I was chatting with a wealthy friend last week about the portfolio returns on my website. He interrupted me with an odd question: "Yeah, but how much did a millionaire make?!"

I wasn't quite following him, and then it struck me. He was under the impression that large stock transactions earn a higher percentage of profit than small transactions do. And he was wrong.

My friend is a self-made man, with several successful careers under his belt... but clearly none of them required a good working knowledge of math.

When a stock goes up 10%, all shareholders make 10% profit -- from the millionaire down to the guy who owns just one share. For example, Gilead Sciences (NYSE:GILD) is up 13.6% since I wrote about it a couple of months ago. All investors who bought then are up 13.6%, with slight variations based on transaction fees.

(Fees are a factor, yes, but you can't assume that the rich guy pays lower fees. As a matter of fact, small investors often manage their own accounts, with ridiculously low transaction fees, and millionaires frequently pay somebody an annual fee to manage their accounts. The case could be made that the small investor has a lower-fee advantage.)

The stock I want to profile today has posted an 85% total return over the past five years -- for millionaires and less well-heeled investors alike.

Abercrombie & Fitch (NYSE:ANF) is a global fashion retailer, with over 1,000 stores. The company has been in business for 122 years and sells a wide variety of casual luxury apparel through four brands that target children, teens and young adults.

Abercrombie is at a pivotal point. After sales reached a record $4.5 billion in fiscal 2013, sales fell to $4.1 billion in fiscal 2014, and are expected to fall again in the current fiscal year, to just over $4 billion, followed by a slight increase next year.

Abercrombie & Fitch is a 122-year-old company that has more than 1,000 stores around the world.

So the key questions are: What is management doing to turn the situation around, and will the turnaround efforts be successful?

Recent management changes have resulted in new brand presidents and a new chairman. In June, Abercrombie hired Christos Angelides, a former group product director for Next PLC (OTC: NXGPF), a U.K. fashion retailer that's about 50% larger than Abercrombie, as president of its Abercrombie & Fitch and Abercrombie Kids brands.

Wall Street is expecting Abercrombie to address its fashion viability and competitiveness vs. other fast-fashion retailers, such as Forever 21.

The board of directors also experienced a shake-up this year, with three board members departing as their terms expired. Activist investor Engaged Capital persuaded the company to appoint four new independent directors to its board.

Abercrombie's cost-cutting efforts are ongoing, including the closing of more than 60 stores and the restructuring of its Gilly Hicks brand. Growth in higher-margin sales, including both internationally and online, is contributing to increased profitability. Standard & Poor's forecasts Abercrombie's margins on earnings before interest and taxes (EBIT) will climb from 5.4% in fiscal 2014 to 6.9% in 2015 and 8% in 2016.

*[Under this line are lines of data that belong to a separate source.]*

import Literature.Topology.FourManifolds.HandleSlabSet
import Literature.Topology.FourManifolds.MorseDiscLemma
import Literature.Topology.FourManifolds.PresentationHandlebodyFive
import HarnessLib

/-!
# Kosinski's handle presentation theorem (VII 2.2), Parts 6–7: the two ends of the slab —
# `W ≅ {F ≤ c - ε}` above the level, `{f ≤ c - ε} ≅ Dᵐ` below it

Topic `Literature/Topology/FourManifolds`; continuation of `HandleSlabLevel.lean` (Parts 2–4) and
`HandleSlabSet.lean` (Part 5a) of the formalisation of Kosinski, *Differential Manifolds* (1993),
VII Prop. 2.2, in the tree's model `HandleAttachingMap.IsMultiAttachment` of handle attachment.

Part 5 (`HandleSlabAttachment.lean`) identifies the slab `{F ≤ c - ε}` of `D : SlabData n W ι`
with the body `M = {f ≤ c - ε}` plus handles.  This file supplies the two ends of the argument
that turn this into a statement about `W` itself:

* **Top** (`SlabData.nonempty_diffeomorph_slabSet`): if the only critical points of `f` on or
  above the level `c - ε` are the `p i`, then **`W ≅ {F ≤ c - ε}`** — the modified function `F`
  has no critical point with `F ≥ c - ε` (the `p i` have `F = c - 5ε/4`), so the regular interval
  theorem for manifolds with boundary applies (Milnor 1963, Thm. 3.1;
  `nonempty_diffeomorph_sublevel_of_forall_le_mfderiv_ne_zero`); consequently any presentation of
  the slab as `M` with handles attached is one of `W`
  (`SlabData.isMultiAttachment_of_slabSet`, by transport,
  `HandleAttachingMap.IsMultiAttachment.of_diffeomorph`).
* **Bottom** (`SlabData.nonempty_diffeomorph_bodySet_closedBall`): if `f` has exactly one critical
  point in the body, of index `0`, then **`M ≅ Dᵐ`** (Milnor 1963, Thm. 3.1 with the Lemma of
  Morse; the tree's `IsMorseAdapted.nonempty_diffeomorph_closedBall` applied to Milnor's
  Lemma 2.9 function `f|_M + (1 - (c - ε))`, `SlabData.body_morseData`).

Together: a compact `W` whose adapted Morse function has one critical point of index `0` and,
above it, one critical level of index `λ`, is `Dᵐ` with `λ`-handles attached (Kosinski VII (2.2)
with VI (6.4); for `m = 4`, `λ = 2` and one handle: a `(1,0,1)`-handlebody is a knot trace).
Everything here is proved; no named facts are introduced.

## References

* A. A. Kosinski, *Differential Manifolds*, Academic Press (1993), VII §2, Prop. 2.2 (PDF
  pp. 100–101); VI §6. [Kosinski1993]
* J. Milnor, *Morse theory* (1963), Thms. 3.1–3.2. [Milnor1963]
* J. Milnor, *Lectures on the h-cobordism theorem* (1965), Lemma 2.9. [MilnorHCobordism1965]
-/

open scoped Manifold ContDiff Topology
open Set Function Metric Real Filter

noncomputable section

universe u

namespace Literature.Topology.FourManifolds

open HandleShrink HandleSlab

namespace SlabData

variable {n : ℕ} {W : Type u} [TopologicalSpace W] [ChartedSpace (EuclideanHalfSpace (n + 1)) W]
  {ι : Type*} (D : SlabData n W ι)

/-- **The critical points `p i` are not in the body** (`f (p i) = c > c - ε`). [folklore] -/
theorem lt_f_p (i : ι) : D.c - D.ε < D.f (D.p i) := by
  rw [D.apply_p]; linarith [D.ε_pos]

variable [Fintype ι] [IsManifold (𝓡∂ (n + 1)) ∞ W] [T2Space W]

/-! ### §1 Top: `W ≅ {F ≤ c - ε}` -/

/-- **If the only critical points of `f` on or above the level `c - ε` are the `p i`, then `F`
has no critical point with `F ≥ c - ε`.** [cite: Kosinski1993, VII (2.2.3)] -/
theorem mfderiv_F_ne_zero_of_le
    (htop : ∀ z, IsMCriticalPt (𝓡∂ (n + 1)) D.f z → D.c - D.ε ≤ D.f z → ∃ i, z = D.p i)
    {x : W} (hx : D.c - D.ε ≤ D.F x) : mfderiv (𝓡∂ (n + 1)) 𝓘(ℝ, ℝ) D.F x ≠ 0 := by
  intro h0
  have hcrit : IsMCriticalPt (𝓡∂ (n + 1)) D.F x := h0
  have hcrit' := (D.isMCriticalPt_F_iff x).1 hcrit
  by_cases h : ∃ i, x = D.p i
  · obtain ⟨i, rfl⟩ := h
    rw [D.F_p i] at hx
    linarith [D.ε_pos]
  · have h' : ∀ i, x ≠ D.p i := fun i hi => h ⟨i, hi⟩
    have hF := D.F_eq_of_isMCriticalPt_of_ne hcrit' h'
    obtain ⟨i, hi⟩ := htop x hcrit' (by rw [← hF]; exact hx)
    exact h' i hi

variable [CompactSpace W]

/-- **Top layer: `W ≅ {F ≤ c - ε}`** when the only critical points of `f` on or above `c - ε` are
the `p i` (regular interval theorem for `F` on the compact manifold with boundary `W`,
dimension `n + 1 ≥ 2`). [cite: Milnor1963, Thm. 3.1] -/
theorem nonempty_diffeomorph_slabSet (hn : 1 ≤ n)
    (htop : ∀ z, IsMCriticalPt (𝓡∂ (n + 1)) D.f z → D.c - D.ε ≤ D.f z → ∃ i, z = D.p i) :
    Nonempty (W ≃ₘ⟮𝓡∂ (n + 1), 𝓡∂ (n + 1)⟯ ↥D.slabSet) :=
  nonempty_diffeomorph_sublevel_of_forall_le_mfderiv_ne_zero hn D.contMDiff_F
    (fun x hx => (D.isMorseAdapted_F.2.1 x hx).1) (fun x hx => D.isMorseAdapted_F.2.2 x hx)
    D.level_sub_lt_one (fun _ hx => D.mfderiv_F_ne_zero_of_le htop hx)
    (fun _ hq => D.isInteriorPoint_of_mem_slabSet hq) (fun _ hq => D.not_isMCriticalPt_F_of_eq hq)

/-- **A presentation of the slab as `M` with handles attached is a presentation of `W`**, under
the hypothesis of the top layer. [cite: Kosinski1993, VII (2.2)] -/
theorem isMultiAttachment_of_slabSet (hn : 1 ≤ n)
    (htop : ∀ z, IsMCriticalPt (𝓡∂ (n + 1)) D.f z → D.c - D.ε ≤ D.f z → ∃ i, z = D.p i)
    {κ : Type*} [Finite κ] {h : κ → HandleAttachingMap n D.lam ↥D.bodySet}
    (hP : HandleAttachingMap.IsMultiAttachment h (𝓡∂ (n + 1)) ↥D.slabSet) :
    HandleAttachingMap.IsMultiAttachment h (𝓡∂ (n + 1)) W := by
  obtain ⟨e⟩ := D.nonempty_diffeomorph_slabSet hn htop
  exact hP.of_diffeomorph e.symm

/-! ### §2 Bottom: `{f ≤ c - ε} ≅ Dᵐ` -/

omit [Fintype ι] in
/-- **Bottom layer: the body `M = {f ≤ c - ε}` is a disc** when `f` has exactly one critical point
`p₀` in it, of index `0` (Milnor 1963, Thm. 3.1 and the Lemma of Morse, applied to
`f|_M + (1 - (c - ε))`). [cite: Milnor1963, Thm. 3.1] -/
theorem nonempty_diffeomorph_bodySet_closedBall (hn : 1 ≤ n) {p₀ : W} (hp₀ : IsMCriticalPt (𝓡∂ (n + 1)) D.f p₀)
    (hp₀c : D.f p₀ ≤ D.c - D.ε) (h0 : morseIndex (𝓡∂ (n + 1)) D.f p₀ = 0)
    (huniq : ∀ z, IsMCriticalPt (𝓡∂ (n + 1)) D.f z → D.f z ≤ D.c - D.ε → z = p₀) :
    Nonempty (↥D.bodySet ≃ₘ⟮𝓡∂ (n + 1), 𝓡∂ (n + 1)⟯
      (Metric.closedBall (0 : EuclideanSpace ℝ (Fin (n + 1))) 1)) := by
  obtain ⟨hM, hcrit, hidx⟩ := D.body_morseData hn
  have hp : IsMCriticalPt (𝓡∂ (n + 1)) (fun x : ↥D.bodySet => D.f x + (1 - (D.c - D.ε))) ⟨p₀, hp₀c⟩ :=
    (hcrit ⟨p₀, hp₀c⟩).2 hp₀
  refine hM.nonempty_diffeomorph_closedBall hn hp (fun q hq => ?_) ?_
  · exact Subtype.ext (huniq q.1 ((hcrit q).1 hq) q.2)
  · rw [hidx ⟨p₀, hp₀c⟩ hp₀, h0]

end SlabData

end Literature.Topology.FourManifolds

Abercrombie posted $1.91 in earnings per share (EPS) in fiscal 2014 (before restructuring charges). The consensus estimate for EPS growth is 24% this year to $2.36, and another 19% next year to $2.80. That projection is higher than Abercrombie's recent guidance, indicating that the Street is expecting aggressive earnings growth.

Abercrombie's balance sheet is strong, with plenty of cash for dividends, share repurchases, and keeping debt at bay. The forward yield is 1.9%, with a payout ratio of 34% on estimated fiscal 2015 earnings. The long-term debt-to-capitalization ratio is 9.4%. And Abercrombie recently authorized a repurchase plan for 16.3 million shares.

ANF is a mid-cap growth stock. Ninety percent of its shares are held by institutions, with Fidelity Investments owning the biggest position, a 13.5% stake.

Abercrombie's share price has been slowly improving all year. The stock broke out of another trading range in mid-June, and is heading toward short-term price resistance at $46. I expect the stock to pause there, then head toward the next resistance level at $54. At that point, today's investors will have a total return of about 31%.

Risks to Consider: A weakening global economy, fashion and inventory risk, or delayed store openings could keep ANF from performing as expected. With a beta of 1.8, Abercrombie's stock is distinctly more volatile than its teen apparel peers.

Action to Take --> Abercrombie shares should appeal to value, growth and income investors alike. My target price is $47.20, based on an increase in ANF's price-to-earnings (P/E) ratio to 20, which is in the upper end of its historical range and represents upside of 14%.